- About this exercise -
Sort through the data and copy the lines holding the word "unimodularity".
■ ■ ■
/-- **The S4 input over the PRINTED places, D7-free** = pv12-g7's `PrintedAnalyticSide C D P RP kind lam hlam vac`
(FockPrintBridge.lean) MINUS the same seven fields; every remaining field verbatim. -/
structure PrintedOrbitSide (C : IsolationCore H HG CG G SK SigIdx SigIdxG) (D : TorusData C)
    (P : C4a.PointedCore C) (RP : Type) [Fintype RP] [DecidableEq RP] (kind : RP → PlaceKind)
    (lam : RP → ℂ) (hlam : ∀ b, lam b ≠ 0) (vac : RP → (Circle × Circle →* Circle)) where
  /-- [SETUP D4] T(L₀⊗ℝ) = ∏_b T_b ⊂ U(W)(𝔸) = `G`. -/
  ιT : (printPlaces RP kind lam hlam vac).Tg →* G
  /-- [SETUP D4] the additive group structure of 𝒮^κ. -/
  [instSKacg : AddCommGroup SK]
  /-- [SETUP D4] the ℂ-vector-space structure of 𝒮^κ. -/
  [instSKmod : Module ℂ SK]
  /-- [SETUP D4] Φ ↦ 𝒯_Φ is additive. -/
  TΦc_add : ∀ Φ Ψ : SK, C.TΦc (Φ + Ψ) = C.TΦc Φ + C.TΦc Ψ
  /-- [SETUP D4] Φ ↦ 𝒯_Φ is homogeneous. -/
  TΦc_smul : ∀ (c : ℂ) (Φ : SK), C.TΦc (c • Φ) = c • C.TΦc Φ
  /-- [SETUP D4] Φ ↦ 𝒯_Φ(v)(g) is continuous on 𝒮^κ. -/
  cont : ∀ (p : P.Pt) (v : H), Continuous fun Φ : SK => P.evalPt p (C.TΦc Φ v)
  /-- [SETUP D4] index of the fixed finite data Φ_f. -/
  FinIdx : Type
  /-- [SETUP D4] φ ↦ φ ⊗ Φ_f, linear. -/
  ins : FinIdx → (printPlaces RP kind lam hlam vac).F →ₗ[ℂ] SK
  /-- [SETUP D4/D5] the pure tensors span a dense subspace of 𝒮^κ. -/
  dense : Dense (Submodule.span ℂ
    (Set.range fun q : FinIdx × (printPlaces RP kind lam hlam vac).F => ins q.1 q.2) : Set SK)
  /-- [SETUP D4] ω(t)(φ ⊗ Φ_f) = (ω_∞(t)φ) ⊗ Φ_f. -/
  omg_ins : ∀ (f : FinIdx) (t : (printPlaces RP kind lam hlam vac).Tg) (φ : (printPlaces RP kind lam hlam vac).F),
    C.omg (ιT t) (ins f φ) = ins f ((printPlaces RP kind lam hlam vac).ωT t φ)
  /-- [NODE N21] 𝒯_{ω(h)Φ}(R(h)v) = 𝒯_Φ(v). -/
  invariance : ∀ (h : G) (Φ : SK) (v : H), C.TΦc (C.omg h Φ) (C.R h v) = C.TΦc Φ v
  /-- [SETUP D5] index of a family of real directions. -/
  ιR : Type
  /-- [SETUP D5] ω_∞(X_j) on 𝓕^κ_∞. -/
  XR : ιR → (printPlaces RP kind lam hlam vac).F →ₗ[ℂ] (printPlaces RP kind lam hlam vac).F
  /-- [SETUP D4] the curves e_j (intended exp(sX_j)). -/
  e : ιR → ℝ → G
  /-- [SETUP D5] ladder operators are complex combinations of the real directions. -/
  ladder_span : ∀ k : (printPlaces RP kind lam hlam vac).ιX,
    (printPlaces RP kind lam hlam vac).X k ∈ Submodule.span ℂ (Set.range XR)
  /-- [SETUP D5] the Fock-side derivative (verbatim `PrintedAnalyticSide.hF`). -/
  hF : ∀ (j : ιR) (f : FinIdx) (φ : (printPlaces RP kind lam hlam vac).F) (p : P.Pt),
    HasDerivAt (fun s : ℝ => C4a.pointFunctional C P (C.omg (e j s) (ins f φ)) p)
      (C4a.pointFunctional C P (ins f (XR j φ)) p) 0
  /-- [DEFINITIONAL] meaning of `TorusData.wOccurs`, with the printed `w`. -/
  wOccurs_of_eigenvector : ∀ i : SigIdx,
    (∃ y ∈ C.hatσ i, y ≠ 0 ∧ ∀ t : (printPlaces RP kind lam hlam vac).Tg,
      C.R (ιT t) y = printPlacesW RP kind lam hlam vac t • y) → D.wOccurs i
import Summits.CriticalPhenomena.PercolationContinuityZ3.Theorems.PercNearOneGluingNoHeavyLowerTailSahiDeepCoreHarris
import Literature.Probability.LatticeModels.StrongHarrisKleitman
import Mathlib.Tactic.Linarith
import Mathlib.Tactic.Ring
import HarnessLib

/-!
# `NoHeavyLowerTail` (crux stmt-CriticalPhenomena-4575), master-family line P1: PROVENANCE of the deep-core Harris inequality —
# it is Gladkov's strong Harris–Kleitman inequality with three cells

Support file (seat `prim-masterthm-p1`, gen 10; `--supports stmt-CriticalPhenomena-4575`).  No definition, no `sorry`, standard axioms.
Companion of `…SahiDeepCoreHarris` (whose first instalment's header wrongly called `deepCore_harris` "a new correlation inequality").

CONTENT.  For increasing `U, V` the partition `A = (U∩V) ∖ D(U,V)`, cells `C = (U ∖ V, V ∖ U, D(U,V))`, `B = (U ∪ V)ᶜ` satisfies the
hypotheses of [cite: Gladkov2024StrongFKG, Thm. 2.1] (`A ∪ C_i` = `U ∖ D`, `V ∖ D`, `U ∩ V` are increasing —
`isUpperSet_diff_deepCore`, `isUpperSet_inter_diff_deepCore`), and the tree's `Literature.Probability.LatticeModels.prodBernoulli_strongHarris`
gives (`gladkov_deepCore`)
  `(u − t)(v − t) + d(u − t) + d(v − t) ≤ (t − d)(1 − (u + v − t))`   (`u, v, t, d = μU, μV, μ(U∩V), μ(D(U,V))`),
which is `deepCore_harris` (`d(1 − t) ≤ t − uv`) after expanding (`gladkov_three_cells_of_deepCore_harris` is the converse
rewriting).  The deep core is the largest admissible third cell for the pair `(U, V)` (`inter_diff_subset_deepCore`), so the deep-core
form is the optimal `k = 3` instance of Gladkov's theorem; the induction in `…SahiDeepCoreHarris` is an independent proof of that
instance.  HONEST FRAMING: bookkeeping only; no new inequality. [this work]
-/

noncomputable section

open scoped Classical

namespace Summit.CriticalPhenomena.PercolationContinuityZ3.Theorems

namespace SahiDeepCore

open Finset Function
open Literature.Combinatorics.Sahi2008
open Literature.Probability.LatticeModels (prodBernoulli prodBernoulli_strongHarris)
open Literature.Probability.Percolation.DecisionTree (ind ind_of_mem ind_of_not_mem ind_nonneg)

variable {ι : Type} [Fintype ι]

local notation3 (prettyPrint := false) "m⟦" p ", " X "⟧" => ex (bernoulliWeight p) (ind X)

/-! ### Gladkov's Theorem 2.1 on the deep-core partition -/

omit [Fintype ι] in
/-- `U ∖ D(U,V)` is increasing when `U` is: a separating sub-configuration is inherited upwards. [this work] -/
theorem isUpperSet_diff_deepCore {U : Set (Set ι)} (hU : IsUpperSet U) (V : Set (Set ι)) : IsUpperSet (U \ deepCore U V) := by
  intro ω ω' hle hω
  refine ⟨hU hle hω.1, fun hD => hω.2 ?_⟩
  by_cases hωV : ω ∈ V
  · exact ⟨⟨hω.1, hωV⟩, fun η hη => hD.2 η (hη.trans hle)⟩
  · exact absurd ((hD.2 ω hle).1 hω.1) hωV

omit [Fintype ι] in
/-- `V ∖ D(U,V)` is increasing when `V` is. [this work] -/
theorem isUpperSet_diff_deepCore' (U : Set (Set ι)) {V : Set (Set ι)} (hV : IsUpperSet V) : IsUpperSet (V \ deepCore U V) := by
  intro ω ω' hle hω
  refine ⟨hV hle hω.1, fun hD => hω.2 ?_⟩
  by_cases hωU : ω ∈ U
  · exact ⟨⟨hωU, hω.1⟩, fun η hη => hD.2 η (hη.trans hle)⟩
  · exact absurd ((hD.2 ω hle).2 hω.1) hωU

omit [Fintype ι] in
/-- `(U ∩ V) ∖ D(U,V)` is increasing when `U, V` are. [this work] -/
theorem isUpperSet_inter_diff_deepCore {U V : Set (Set ι)} (hU : IsUpperSet U) (hV : IsUpperSet V) :
    IsUpperSet ((U ∩ V) \ deepCore U V) := by
  have h : (U ∩ V) \ deepCore U V = (U \ deepCore U V) ∩ (V \ deepCore U V) := by
    ext ω; simp only [Set.mem_sdiff, Set.mem_inter_iff]; tauto
  rw [h]; exact (isUpperSet_diff_deepCore hU V).inter (isUpperSet_diff_deepCore' U hV)

/-- `μ_p(Xᶜ) = 1 − μ_p(X)`. [folklore] -/
private theorem m_compl (p : ι → unitInterval) (X : Set (Set ι)) : m⟦p, Xᶜ⟧ = 1 - m⟦p, X⟧ := by
  have h : ind Xᶜ = (fun _ : Set ι => (1 : ℝ)) - ind X := by
    funext ω
    simp only [Pi.sub_apply]
    by_cases hx : ω ∈ X
    · rw [ind_of_mem hx, ind_of_not_mem (show ω ∉ Xᶜ from fun h => (Set.mem_compl_iff X ω).1 h hx)]; norm_num
    · rw [ind_of_not_mem hx, ind_of_mem ((Set.mem_compl_iff X ω).2 hx)]; norm_num
  rw [h, SahiCombDisjunct.ex_sub', ex_const (sum_bernoulliWeight p)]

/-- `μ_p(A ∖ B) = μ_p(A) − μ_p(A ∩ B)`. [folklore] -/
private theorem m_diff_inter (p : ι → unitInterval) (A B : Set (Set ι)) : m⟦p, A \ B⟧ = m⟦p, A⟧ - m⟦p, A ∩ B⟧ := by
  have h := Pointwise.ex_ind_sub_of_subset (bernoulliWeight p) (Set.inter_subset_left : A ∩ B ⊆ A)
  rw [Set.sdiff_self_inter] at h
  linarith

/-- **Gladkov's Theorem 2.1 (`k = 3`) on the deep-core partition, from the tree's `prodBernoulli_strongHarris`**: with `t = μ(U∩V)`,
`d = μ(D(U,V))`, `u = μU`, `v = μV`:  `(u − t)(v − t) + d(u − t) + d(v − t) ≤ (t − d)·(1 − (u + v − t))`.  Subtracting shows this is the
SAME inequality as `deepCore_harris` (`⟺ d(1 − t) ≤ t − uv`). [cite: Gladkov2024StrongFKG, Thm. 2.1] -/
theorem gladkov_deepCore (p : ι → unitInterval) {U V : Set (Set ι)} (hU : IsUpperSet U) (hV : IsUpperSet V) :
    (m⟦p, U⟧ - m⟦p, U ∩ V⟧) * (m⟦p, V⟧ - m⟦p, U ∩ V⟧) + m⟦p, deepCore U V⟧ * (m⟦p, U⟧ - m⟦p, U ∩ V⟧)
        + m⟦p, deepCore U V⟧ * (m⟦p, V⟧ - m⟦p, U ∩ V⟧) ≤
      (m⟦p, U ∩ V⟧ - m⟦p, deepCore U V⟧) * (1 - (m⟦p, U⟧ + m⟦p, V⟧ - m⟦p, U ∩ V⟧)) := by
  set D := deepCore U V with hD
  -- the partition  A = (U ∩ V) ∖ D,  C = (U ∖ V, V ∖ U, D),  B = (U ∪ V)ᶜ
  let C : Fin 3 → Set (Set ι) := ![U \ V, V \ U, D]
  have hC0 : C 0 = U \ V := rfl
  have hC1 : C 1 = V \ U := rfl
  have hC2 : C 2 = D := rfl
  have hDsub : D ⊆ U ∩ V := deepCore_subset_inter U V
  have hdisj : ∀ i ∈ (Finset.univ : Finset (Fin 3)), ∀ j ∈ (Finset.univ : Finset (Fin 3)), i ≠ j → Disjoint (C i) (C j) := by
    intro i _ j _ hij
    fin_cases i <;> fin_cases j
    all_goals first | exact absurd rfl hij | skip
    · exact Set.disjoint_left.2 fun ω h1 h2 => h1.2 h2.1
    · exact Set.disjoint_left.2 fun ω h1 h2 => h1.2 (hDsub h2).2
    · exact Set.disjoint_left.2 fun ω h1 h2 => h2.2 h1.1
    · exact Set.disjoint_left.2 fun ω h1 h2 => h1.2 (hDsub h2).1
    · exact Set.disjoint_left.2 fun ω h1 h2 => h2.2 (hDsub h1).2
    · exact Set.disjoint_left.2 fun ω h1 h2 => h2.2 (hDsub h1).1
  have hdisjA : ∀ i ∈ (Finset.univ : Finset (Fin 3)), Disjoint ((U ∩ V) \ D) (C i) := by
    intro i _
    fin_cases i
    · exact Set.disjoint_left.2 fun ω h1 h2 => h2.2 h1.1.2
    · exact Set.disjoint_left.2 fun ω h1 h2 => h2.2 h1.1.1
    · exact Set.disjoint_left.2 fun ω h1 h2 => h1.2 h2
  have hAC0 : (U ∩ V) \ D ∪ (U \ V) = U \ D := by
    ext ω; simp only [Set.mem_union, Set.mem_sdiff, Set.mem_inter_iff]
    constructor
    · rintro (⟨⟨hU', _⟩, hD'⟩ | ⟨hU', hV'⟩)
      · exact ⟨hU', hD'⟩
      · exact ⟨hU', fun h => hV' (hDsub h).2⟩
    · rintro ⟨hU', hD'⟩
      by_cases hV' : ω ∈ V
      · exact Or.inl ⟨⟨hU', hV'⟩, hD'⟩
      · exact Or.inr ⟨hU', hV'⟩
  have hAC1 : (U ∩ V) \ D ∪ (V \ U) = V \ D := by
    ext ω; simp only [Set.mem_union, Set.mem_sdiff, Set.mem_inter_iff]
    constructor
    · rintro (⟨⟨_, hV'⟩, hD'⟩ | ⟨hV', hU'⟩)
      · exact ⟨hV', hD'⟩
      · exact ⟨hV', fun h => hU' (hDsub h).1⟩
    · rintro ⟨hV', hD'⟩
      by_cases hU' : ω ∈ U
      · exact Or.inl ⟨⟨hU', hV'⟩, hD'⟩
      · exact Or.inr ⟨hV', hU'⟩
  have hAC2 : (U ∩ V) \ D ∪ D = U ∩ V := by
    rw [Set.sdiff_union_self]; exact Set.union_eq_left.2 hDsub
  have hup : ∀ i ∈ (Finset.univ : Finset (Fin 3)), IsUpperSet ((U ∩ V) \ D ∪ C i) := by
    intro i _
    fin_cases i
    · change IsUpperSet ((U ∩ V) \ D ∪ (U \ V)); rw [hAC0]; exact isUpperSet_diff_deepCore hU V
    · change IsUpperSet ((U ∩ V) \ D ∪ (V \ U)); rw [hAC1]; exact isUpperSet_diff_deepCore' U hV
    · change IsUpperSet ((U ∩ V) \ D ∪ D); rw [hAC2]; exact hU.inter hV
  have hA : IsUpperSet ((U ∩ V) \ D) := isUpperSet_inter_diff_deepCore hU hV
  have key := prodBernoulli_strongHarris p (Finset.univ : Finset (Fin 3)) hdisj hdisjA hup hA
  -- the bottom cell is `(U ∪ V)ᶜ`
  have hunion : ((U ∩ V) \ D ∪ ⋃ i ∈ (Finset.univ : Finset (Fin 3)), C i) = U ∪ V := by
    ext ω
    simp only [Set.mem_union, Set.mem_iUnion, Finset.mem_univ, exists_true_left, Set.mem_sdiff, Set.mem_inter_iff]
    constructor
    · rintro (⟨⟨hU', hV'⟩, -⟩ | ⟨i, hi⟩)
      · exact Or.inl hU'
      · fin_cases i
        · exact Or.inl ((show ω ∈ U \ V from hi).1)
        · exact Or.inr ((show ω ∈ V \ U from hi).1)
        · exact Or.inl (hDsub (show ω ∈ D from hi)).1
    · intro h
      by_cases hD' : ω ∈ D
      · exact Or.inr ⟨2, hD'⟩
      by_cases hU' : ω ∈ U
      · by_cases hV' : ω ∈ V
        · exact Or.inl ⟨⟨hU', hV'⟩, hD'⟩
        · exact Or.inr ⟨0, show ω ∈ U \ V from ⟨hU', hV'⟩⟩
      · have hV' : ω ∈ V := h.resolve_left hU'
        exact Or.inr ⟨1, show ω ∈ V \ U from ⟨hV', hU'⟩⟩
  rw [hunion] at key
  simp only [Fin.sum_univ_three, hC0, hC1, hC2, ← ex_bernoulliWeight_ind] at key
  -- moments of the cells
  rw [m_compl p (U ∪ V), SahiCoSunflowerOrCoordinate.ex_ind_union, m_diff_inter p U V, m_diff_inter p V U, Set.inter_comm V U,
    m_diff_inter p (U ∩ V) D, Set.inter_eq_right.2 hDsub] at key
  nlinarith [key]

/-- **The converse rewriting**: the deep-core Harris inequality of §3 gives back Gladkov's three-cell inequality for the deep-core
partition (pure algebra: `t(1 − w) − αβ − d(1 − t) = (t − d)(1 − w) − αβ − dα − dβ` since `w = t + α + β`).  So `deepCore_harris`
and `gladkov_deepCore` are the same statement. [cite: Gladkov2024StrongFKG, Thm. 2.1 — corollary] -/
theorem gladkov_three_cells_of_deepCore_harris (p : ι → unitInterval) {U V : Set (Set ι)} (hU : IsUpperSet U) (hV : IsUpperSet V) :
    (m⟦p, U⟧ - m⟦p, U ∩ V⟧) * (m⟦p, V⟧ - m⟦p, U ∩ V⟧) + m⟦p, deepCore U V⟧ * (m⟦p, U⟧ - m⟦p, U ∩ V⟧)
        + m⟦p, deepCore U V⟧ * (m⟦p, V⟧ - m⟦p, U ∩ V⟧) ≤
      (m⟦p, U ∩ V⟧ - m⟦p, deepCore U V⟧) * (1 - (m⟦p, U⟧ + m⟦p, V⟧ - m⟦p, U ∩ V⟧)) := by
  have h := deepCore_harris p hU hV
  nlinarith [h]


end SahiDeepCore

end Summit.CriticalPhenomena.PercolationContinuityZ3.Theorems
/-!
# h413 ∕ Track B «K2-LIT», campaign «EIS-R7-BL-SPH-3» — helper `K2E1SphericalEisensteinStructuralDataCMThree`: THE STRUCTURAL LETTERS OF THE `U(2,1)` CLOSER ARE INHABITED
# (Haar measure and Tate–Rogawski fundamental domain of the Heisenberg radical `N(𝔸)`, covering weight `β` and unfolded measure `μZ` on `Z = B(F)∖G(𝔸)`, unimodularity of
# `U(J₃)(𝔸)`), AND THE DISINTEGRATION LETTER `hdis'` OF (S)₃ IS A THEOREM AT `N = 3`

Cell `pub/hodgecm-mathlib`, crux h413 = `stmt-HodgeConjecture-24833`, route of record `HCCMUnconditional`; chair K2-lead (g1), dealer K2E1-plan (g6) ruling (62) 2026-09-04T10:20:27Z: the
CLOSER₃ assembly `sphericalEisenstein_meromorphic_cm_three_of_hK1` (K2E1-p09 (g6), N = 3 twin of ★ p859271 `K2E1SphericalEisensteinMeromorphicU2`) keeps the binders that its letter
`hK1₃` mentions (`μ`, `νG`, `hβ`, `hμZ`) and obtains everything else from THIS file: the Heisenberg-radical package `(ν, 𝓕)` (§2), the `N = 3` discharge of the (S)₃ letter `hdis'`
(§4, ★ every-rank `integral_zFun_borelConstantTerm_eq_of_unfolding` ∘ ★ `map_conj_toAdelic_eq_self_three`), the right-invariance `hright` of `μZ` (§5); and, for the letter-free
corollary once `hK1_cm_three` lands, a Haar measure `νG` with a covering weight `β` and an unfolded s-finite measure `μZ` (§1 every rank, §3 at the CM pair).  THEOREMS ONLY (no `def`,
no `instance`, no notation, no `sorry`); lane `--supports stmt-HodgeConjecture-24833 --as helper` (count-neutral).  Closes no socket.

* §1 (every rank `(F, E, c, N)`): `sFinite_of_unfolding` (`μZ = π_*(β ν_G)` is s-finite), **`exists_coveringWeight_unfoldedMeasure`** (`∃ β μZ, IsCoveringWeight B(F)♯ β ∧ SFinite μZ ∧ hμZ`).
* §2 (`U(2,1)_{L∕L⁺}`): **`exists_unipotent_haar_fundamentalDomain_cm_three`** — `∃ ν 𝓕`, `ν` a Haar measure of `N(𝔸)` right- and inversion-invariant (★ Rogawski §1.10: `N(F)∖N(𝔸)`
  compact ⇒ unimodular), `𝓕 = heisFundamentalDomain` a fundamental domain of `N(F)` with compact closure and `0 < ν 𝓕 < ∞`.
* §3 (`U(2,1)_{L∕L⁺}`, `G`-side): `isMulRightInvariant_of_isHaarMeasure_cm_three`, `isInvInvariant_of_isHaarMeasure_cm_three`, **`exists_haar_coveringWeight_unfoldedMeasure_cm_three`**.
* §4 (`U(2,1)_{L∕L⁺}`): **`integral_zFun_borelConstantTerm_eq_cm_three`** = the `hdis'` binder of ★ (S)₃ `sphericalEisenstein_solves_xSystem_cm_three` VERBATIM (every `k`, `a`), and
  `integral_zFun_borelConstantTerm_eq_of_isCompact_closure_cm_three` (`h𝓕₀`, `h𝓕top` derived from `IsCompact (closure 𝓕)`).
* §5 (`U(2,1)_{L∕L⁺}`): **`measurePreserving_rightShift_cm_three`** (★ `hright`, unimodularity discharged).

HONEST LABEL: HC_CM is proved only modulo the 7 printed citations (2 remaining named inputs: hLiu418 = `stmt-HodgeConjecture-24832`, h413 = `stmt-HodgeConjecture-24833`) until rung 0
closes; this file asserts no named fact and closes no socket.
References: [BernsteinLapid2019] J. Bernstein, E. Lapid, *On the meromorphic continuation of Eisenstein series*, arXiv:1911.02342 (JAMS 37 (2024)), §4 Claim 4 (p. 10);
[Rogawski1990] J. D. Rogawski, *Automorphic Representations of Unitary Groups in Three Variables*, §1.10, §2.1; [MoeglinWaldspurger1995] C. Mœglin, J.-L. Waldspurger, *Spectral
Decomposition and Eisenstein Series*, I.2.1, I.2.6, II.1.7; [WeilIntegration1965] A. Weil, *L'intégration dans les groupes topologiques*, §9; [DeitmarEchterhoff2014] A. Deitmar,
S. Echterhoff, *Principles of Harmonic Analysis*, Thm. 9.1.6.
-/

set_option autoImplicit false
-- the mandated namespace repeats `HodgeConjecture.HodgeConjecture`, as in every `Theorems/*.lean` of this sub-problem
set_option linter.dupNamespace false

noncomputable section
■ ■ ■
- Written reply -
# (Haar measure and Tate–Rogawski fundamental domain of the Heisenberg radical `N(𝔸)`, covering weight `β` and unfolded measure `μZ` on `Z = B(F)∖G(𝔸)`, unimodularity of
* §5 (`U(2,1)_{L∕L⁺}`): **`measurePreserving_rightShift_cm_three`** (★ `hright`, unimodularity discharged).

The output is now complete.